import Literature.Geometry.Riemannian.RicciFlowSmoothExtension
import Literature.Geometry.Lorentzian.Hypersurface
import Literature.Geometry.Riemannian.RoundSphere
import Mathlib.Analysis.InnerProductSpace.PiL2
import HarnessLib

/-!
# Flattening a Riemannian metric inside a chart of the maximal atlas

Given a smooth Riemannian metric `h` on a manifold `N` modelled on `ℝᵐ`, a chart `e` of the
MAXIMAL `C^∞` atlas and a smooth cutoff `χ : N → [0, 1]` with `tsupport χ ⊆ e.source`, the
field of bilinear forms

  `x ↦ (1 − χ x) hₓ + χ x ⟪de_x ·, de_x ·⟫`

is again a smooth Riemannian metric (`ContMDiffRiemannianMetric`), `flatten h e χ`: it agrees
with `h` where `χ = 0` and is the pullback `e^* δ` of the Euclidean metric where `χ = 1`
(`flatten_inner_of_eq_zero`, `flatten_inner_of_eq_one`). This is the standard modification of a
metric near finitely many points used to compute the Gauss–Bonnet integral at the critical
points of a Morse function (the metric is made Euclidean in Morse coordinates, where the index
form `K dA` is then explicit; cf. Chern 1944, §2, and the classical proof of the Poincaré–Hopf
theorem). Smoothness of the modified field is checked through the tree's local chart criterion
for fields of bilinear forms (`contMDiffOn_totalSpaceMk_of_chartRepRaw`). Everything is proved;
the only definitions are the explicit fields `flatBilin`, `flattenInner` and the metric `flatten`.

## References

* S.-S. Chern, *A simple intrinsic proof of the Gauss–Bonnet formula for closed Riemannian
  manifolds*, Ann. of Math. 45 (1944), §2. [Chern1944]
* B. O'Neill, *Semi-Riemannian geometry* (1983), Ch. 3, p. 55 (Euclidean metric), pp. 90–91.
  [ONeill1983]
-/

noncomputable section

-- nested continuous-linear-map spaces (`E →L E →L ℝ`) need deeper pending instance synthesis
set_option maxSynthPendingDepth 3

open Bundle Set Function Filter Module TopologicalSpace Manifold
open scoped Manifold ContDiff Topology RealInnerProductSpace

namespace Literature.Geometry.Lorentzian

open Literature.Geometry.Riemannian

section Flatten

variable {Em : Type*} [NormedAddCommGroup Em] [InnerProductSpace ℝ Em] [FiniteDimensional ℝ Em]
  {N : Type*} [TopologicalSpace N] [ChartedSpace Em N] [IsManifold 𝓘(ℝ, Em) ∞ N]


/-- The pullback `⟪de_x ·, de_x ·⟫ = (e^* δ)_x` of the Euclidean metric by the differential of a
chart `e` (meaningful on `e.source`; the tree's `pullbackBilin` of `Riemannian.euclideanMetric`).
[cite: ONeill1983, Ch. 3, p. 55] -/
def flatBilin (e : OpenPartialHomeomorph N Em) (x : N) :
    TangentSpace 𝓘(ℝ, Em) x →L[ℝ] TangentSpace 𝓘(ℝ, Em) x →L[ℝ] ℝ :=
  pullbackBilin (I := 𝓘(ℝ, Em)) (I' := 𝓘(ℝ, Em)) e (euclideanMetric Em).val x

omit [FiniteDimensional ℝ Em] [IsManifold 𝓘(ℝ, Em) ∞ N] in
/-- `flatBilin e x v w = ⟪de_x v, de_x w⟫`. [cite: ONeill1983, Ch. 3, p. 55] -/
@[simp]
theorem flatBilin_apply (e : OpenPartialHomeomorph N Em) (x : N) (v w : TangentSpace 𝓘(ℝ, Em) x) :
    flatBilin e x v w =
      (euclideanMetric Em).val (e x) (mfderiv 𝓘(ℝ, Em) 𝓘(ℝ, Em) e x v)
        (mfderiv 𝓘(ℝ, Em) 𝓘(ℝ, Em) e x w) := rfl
-*-
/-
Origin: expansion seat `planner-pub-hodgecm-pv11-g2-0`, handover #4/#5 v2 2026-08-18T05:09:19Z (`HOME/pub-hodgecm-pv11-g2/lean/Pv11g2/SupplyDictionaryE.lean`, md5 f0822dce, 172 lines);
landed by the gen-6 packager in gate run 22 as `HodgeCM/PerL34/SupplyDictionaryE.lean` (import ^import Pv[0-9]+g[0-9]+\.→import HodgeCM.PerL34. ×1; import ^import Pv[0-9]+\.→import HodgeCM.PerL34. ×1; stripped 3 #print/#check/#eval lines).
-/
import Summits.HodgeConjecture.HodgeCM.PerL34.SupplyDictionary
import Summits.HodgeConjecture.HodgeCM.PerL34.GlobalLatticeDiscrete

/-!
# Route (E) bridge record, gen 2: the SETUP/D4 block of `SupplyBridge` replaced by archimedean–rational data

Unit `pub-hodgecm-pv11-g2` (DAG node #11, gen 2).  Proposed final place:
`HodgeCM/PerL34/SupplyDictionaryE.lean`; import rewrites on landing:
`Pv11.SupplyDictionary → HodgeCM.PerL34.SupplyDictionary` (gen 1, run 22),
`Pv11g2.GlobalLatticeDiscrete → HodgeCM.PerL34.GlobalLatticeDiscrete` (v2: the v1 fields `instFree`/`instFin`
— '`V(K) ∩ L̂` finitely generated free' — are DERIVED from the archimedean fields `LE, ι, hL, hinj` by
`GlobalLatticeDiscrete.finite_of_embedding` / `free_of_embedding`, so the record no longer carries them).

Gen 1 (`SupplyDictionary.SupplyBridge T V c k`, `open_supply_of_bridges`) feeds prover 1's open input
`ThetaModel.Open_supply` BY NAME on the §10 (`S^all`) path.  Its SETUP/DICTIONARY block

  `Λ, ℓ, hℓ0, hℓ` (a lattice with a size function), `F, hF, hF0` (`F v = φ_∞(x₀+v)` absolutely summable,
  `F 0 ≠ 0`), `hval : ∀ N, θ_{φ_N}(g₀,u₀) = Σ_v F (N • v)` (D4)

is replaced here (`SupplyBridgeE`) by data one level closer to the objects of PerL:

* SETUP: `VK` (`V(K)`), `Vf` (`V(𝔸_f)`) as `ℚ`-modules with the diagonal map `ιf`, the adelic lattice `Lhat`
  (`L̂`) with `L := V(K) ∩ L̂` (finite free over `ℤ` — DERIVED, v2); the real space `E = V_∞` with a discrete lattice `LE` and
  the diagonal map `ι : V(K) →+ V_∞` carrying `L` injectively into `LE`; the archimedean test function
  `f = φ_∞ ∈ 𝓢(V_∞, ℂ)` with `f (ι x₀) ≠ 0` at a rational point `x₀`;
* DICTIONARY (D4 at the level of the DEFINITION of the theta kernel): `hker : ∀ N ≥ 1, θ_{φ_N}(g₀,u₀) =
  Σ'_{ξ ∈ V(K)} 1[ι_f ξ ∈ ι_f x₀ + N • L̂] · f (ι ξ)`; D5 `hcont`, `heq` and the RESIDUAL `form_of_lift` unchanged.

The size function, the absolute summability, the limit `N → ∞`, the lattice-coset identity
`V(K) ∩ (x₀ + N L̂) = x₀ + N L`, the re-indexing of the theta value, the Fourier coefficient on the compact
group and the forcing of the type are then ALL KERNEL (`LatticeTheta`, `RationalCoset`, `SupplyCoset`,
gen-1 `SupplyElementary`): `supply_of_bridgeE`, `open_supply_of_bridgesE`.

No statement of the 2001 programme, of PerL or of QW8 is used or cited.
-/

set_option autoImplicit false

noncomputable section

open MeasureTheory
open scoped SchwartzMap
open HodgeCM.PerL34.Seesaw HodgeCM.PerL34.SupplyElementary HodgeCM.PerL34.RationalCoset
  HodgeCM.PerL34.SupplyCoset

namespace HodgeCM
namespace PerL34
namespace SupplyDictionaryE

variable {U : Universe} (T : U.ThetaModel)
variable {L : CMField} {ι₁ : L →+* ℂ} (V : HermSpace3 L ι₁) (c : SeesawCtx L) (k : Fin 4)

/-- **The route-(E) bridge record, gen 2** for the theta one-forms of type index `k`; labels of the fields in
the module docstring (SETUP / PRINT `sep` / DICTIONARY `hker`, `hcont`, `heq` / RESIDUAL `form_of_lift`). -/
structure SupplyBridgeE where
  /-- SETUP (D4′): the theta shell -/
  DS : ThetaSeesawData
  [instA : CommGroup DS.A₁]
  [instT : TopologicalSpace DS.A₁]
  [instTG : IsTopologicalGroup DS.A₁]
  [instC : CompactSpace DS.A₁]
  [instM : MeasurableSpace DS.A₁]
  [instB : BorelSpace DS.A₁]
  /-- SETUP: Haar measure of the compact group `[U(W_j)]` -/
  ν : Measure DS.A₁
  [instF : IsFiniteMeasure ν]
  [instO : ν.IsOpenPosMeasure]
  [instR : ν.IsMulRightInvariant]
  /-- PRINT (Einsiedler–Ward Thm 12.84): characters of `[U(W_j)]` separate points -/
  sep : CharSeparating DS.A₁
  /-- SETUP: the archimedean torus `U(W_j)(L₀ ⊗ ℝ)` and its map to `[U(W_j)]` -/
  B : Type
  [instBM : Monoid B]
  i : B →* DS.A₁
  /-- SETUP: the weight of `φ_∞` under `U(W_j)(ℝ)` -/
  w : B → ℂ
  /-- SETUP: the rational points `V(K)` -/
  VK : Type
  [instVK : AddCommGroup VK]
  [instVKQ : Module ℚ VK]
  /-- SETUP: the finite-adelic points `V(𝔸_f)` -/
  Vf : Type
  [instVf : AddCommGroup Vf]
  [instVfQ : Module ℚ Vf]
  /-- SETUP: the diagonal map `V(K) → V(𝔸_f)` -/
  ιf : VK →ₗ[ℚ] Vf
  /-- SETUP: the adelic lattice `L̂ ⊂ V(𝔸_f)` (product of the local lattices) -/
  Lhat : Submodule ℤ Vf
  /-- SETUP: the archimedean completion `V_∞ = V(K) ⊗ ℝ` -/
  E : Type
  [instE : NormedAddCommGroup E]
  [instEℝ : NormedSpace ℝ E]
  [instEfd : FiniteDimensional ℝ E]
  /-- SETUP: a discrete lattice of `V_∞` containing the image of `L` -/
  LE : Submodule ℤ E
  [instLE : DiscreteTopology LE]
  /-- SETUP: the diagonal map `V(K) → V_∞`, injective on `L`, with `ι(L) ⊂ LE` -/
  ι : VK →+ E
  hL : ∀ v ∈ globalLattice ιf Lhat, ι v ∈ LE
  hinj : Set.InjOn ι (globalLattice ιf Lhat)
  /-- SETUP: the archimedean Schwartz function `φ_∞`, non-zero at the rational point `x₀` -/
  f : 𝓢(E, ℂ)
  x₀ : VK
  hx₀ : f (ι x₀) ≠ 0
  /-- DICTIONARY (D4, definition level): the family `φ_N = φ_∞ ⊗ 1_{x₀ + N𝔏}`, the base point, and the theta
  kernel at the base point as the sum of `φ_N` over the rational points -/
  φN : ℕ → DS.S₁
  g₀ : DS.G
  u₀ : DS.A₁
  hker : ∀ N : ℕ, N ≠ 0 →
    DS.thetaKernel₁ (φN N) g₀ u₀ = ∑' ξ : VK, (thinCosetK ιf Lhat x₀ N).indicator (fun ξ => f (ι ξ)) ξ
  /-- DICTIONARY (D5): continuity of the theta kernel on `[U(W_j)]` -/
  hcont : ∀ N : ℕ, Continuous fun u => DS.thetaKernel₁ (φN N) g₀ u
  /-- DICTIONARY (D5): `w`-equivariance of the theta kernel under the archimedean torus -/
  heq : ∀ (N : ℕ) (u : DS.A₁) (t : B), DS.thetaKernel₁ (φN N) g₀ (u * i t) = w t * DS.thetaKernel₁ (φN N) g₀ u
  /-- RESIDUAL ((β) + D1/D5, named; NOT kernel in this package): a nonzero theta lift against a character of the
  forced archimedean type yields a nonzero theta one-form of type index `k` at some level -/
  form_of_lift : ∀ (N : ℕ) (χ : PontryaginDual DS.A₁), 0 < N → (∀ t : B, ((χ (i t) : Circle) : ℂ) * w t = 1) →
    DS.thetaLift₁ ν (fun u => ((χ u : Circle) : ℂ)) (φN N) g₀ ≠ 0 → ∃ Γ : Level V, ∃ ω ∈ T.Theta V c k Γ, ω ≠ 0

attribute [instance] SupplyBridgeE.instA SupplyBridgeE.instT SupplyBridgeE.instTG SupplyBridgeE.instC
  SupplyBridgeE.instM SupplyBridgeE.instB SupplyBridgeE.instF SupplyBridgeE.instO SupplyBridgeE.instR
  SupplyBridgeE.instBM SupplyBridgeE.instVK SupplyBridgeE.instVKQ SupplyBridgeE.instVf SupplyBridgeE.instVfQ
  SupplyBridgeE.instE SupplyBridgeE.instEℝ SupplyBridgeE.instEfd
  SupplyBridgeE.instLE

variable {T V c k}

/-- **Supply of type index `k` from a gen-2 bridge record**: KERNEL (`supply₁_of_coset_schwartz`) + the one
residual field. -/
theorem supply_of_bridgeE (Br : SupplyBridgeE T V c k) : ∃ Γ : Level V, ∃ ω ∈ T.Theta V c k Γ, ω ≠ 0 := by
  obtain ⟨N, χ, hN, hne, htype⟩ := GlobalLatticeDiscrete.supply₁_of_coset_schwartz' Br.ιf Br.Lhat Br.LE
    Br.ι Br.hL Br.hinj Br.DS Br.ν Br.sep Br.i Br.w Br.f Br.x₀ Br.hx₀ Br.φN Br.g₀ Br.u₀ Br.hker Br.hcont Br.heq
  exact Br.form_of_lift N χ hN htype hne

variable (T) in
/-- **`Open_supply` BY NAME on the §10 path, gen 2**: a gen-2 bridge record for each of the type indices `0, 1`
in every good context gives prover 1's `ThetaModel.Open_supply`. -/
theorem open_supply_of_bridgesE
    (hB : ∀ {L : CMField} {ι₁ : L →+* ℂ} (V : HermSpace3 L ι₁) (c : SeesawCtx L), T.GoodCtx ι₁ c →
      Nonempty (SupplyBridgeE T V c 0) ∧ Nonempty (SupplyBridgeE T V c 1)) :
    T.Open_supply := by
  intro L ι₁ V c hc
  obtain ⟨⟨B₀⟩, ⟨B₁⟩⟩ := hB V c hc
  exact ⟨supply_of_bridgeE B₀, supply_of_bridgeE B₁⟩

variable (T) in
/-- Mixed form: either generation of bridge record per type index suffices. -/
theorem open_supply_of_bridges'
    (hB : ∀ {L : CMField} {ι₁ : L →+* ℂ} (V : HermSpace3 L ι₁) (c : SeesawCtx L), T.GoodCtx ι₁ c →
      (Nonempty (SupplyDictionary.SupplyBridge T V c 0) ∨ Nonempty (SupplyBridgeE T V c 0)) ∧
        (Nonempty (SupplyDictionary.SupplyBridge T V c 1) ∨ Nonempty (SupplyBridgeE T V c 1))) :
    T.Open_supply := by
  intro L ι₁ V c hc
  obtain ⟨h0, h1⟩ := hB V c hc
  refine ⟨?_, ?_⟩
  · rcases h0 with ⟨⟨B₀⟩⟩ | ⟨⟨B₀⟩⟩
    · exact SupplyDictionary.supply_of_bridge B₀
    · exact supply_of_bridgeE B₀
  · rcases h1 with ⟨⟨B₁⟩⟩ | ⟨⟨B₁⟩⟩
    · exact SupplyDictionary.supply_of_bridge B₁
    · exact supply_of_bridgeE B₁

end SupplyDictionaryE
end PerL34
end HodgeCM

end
-*-
§ WHAT YOU SHOULD DO: Starting with the line above that holds "import Literature.Geometry.Riemannian.RicciFlowSmoothExtension" and stopping with the line that holds "# Flattening a", reproduce each line exactly, omitting all other lines.

§ SOLUTION BELOW:
import Literature.Geometry.Riemannian.RicciFlowSmoothExtension
import Literature.Geometry.Lorentzian.Hypersurface
import Literature.Geometry.Riemannian.RoundSphere
import Mathlib.Analysis.InnerProductSpace.PiL2
import HarnessLib

/-!
# Flattening a Riemannian metric inside a chart of the maximal atlas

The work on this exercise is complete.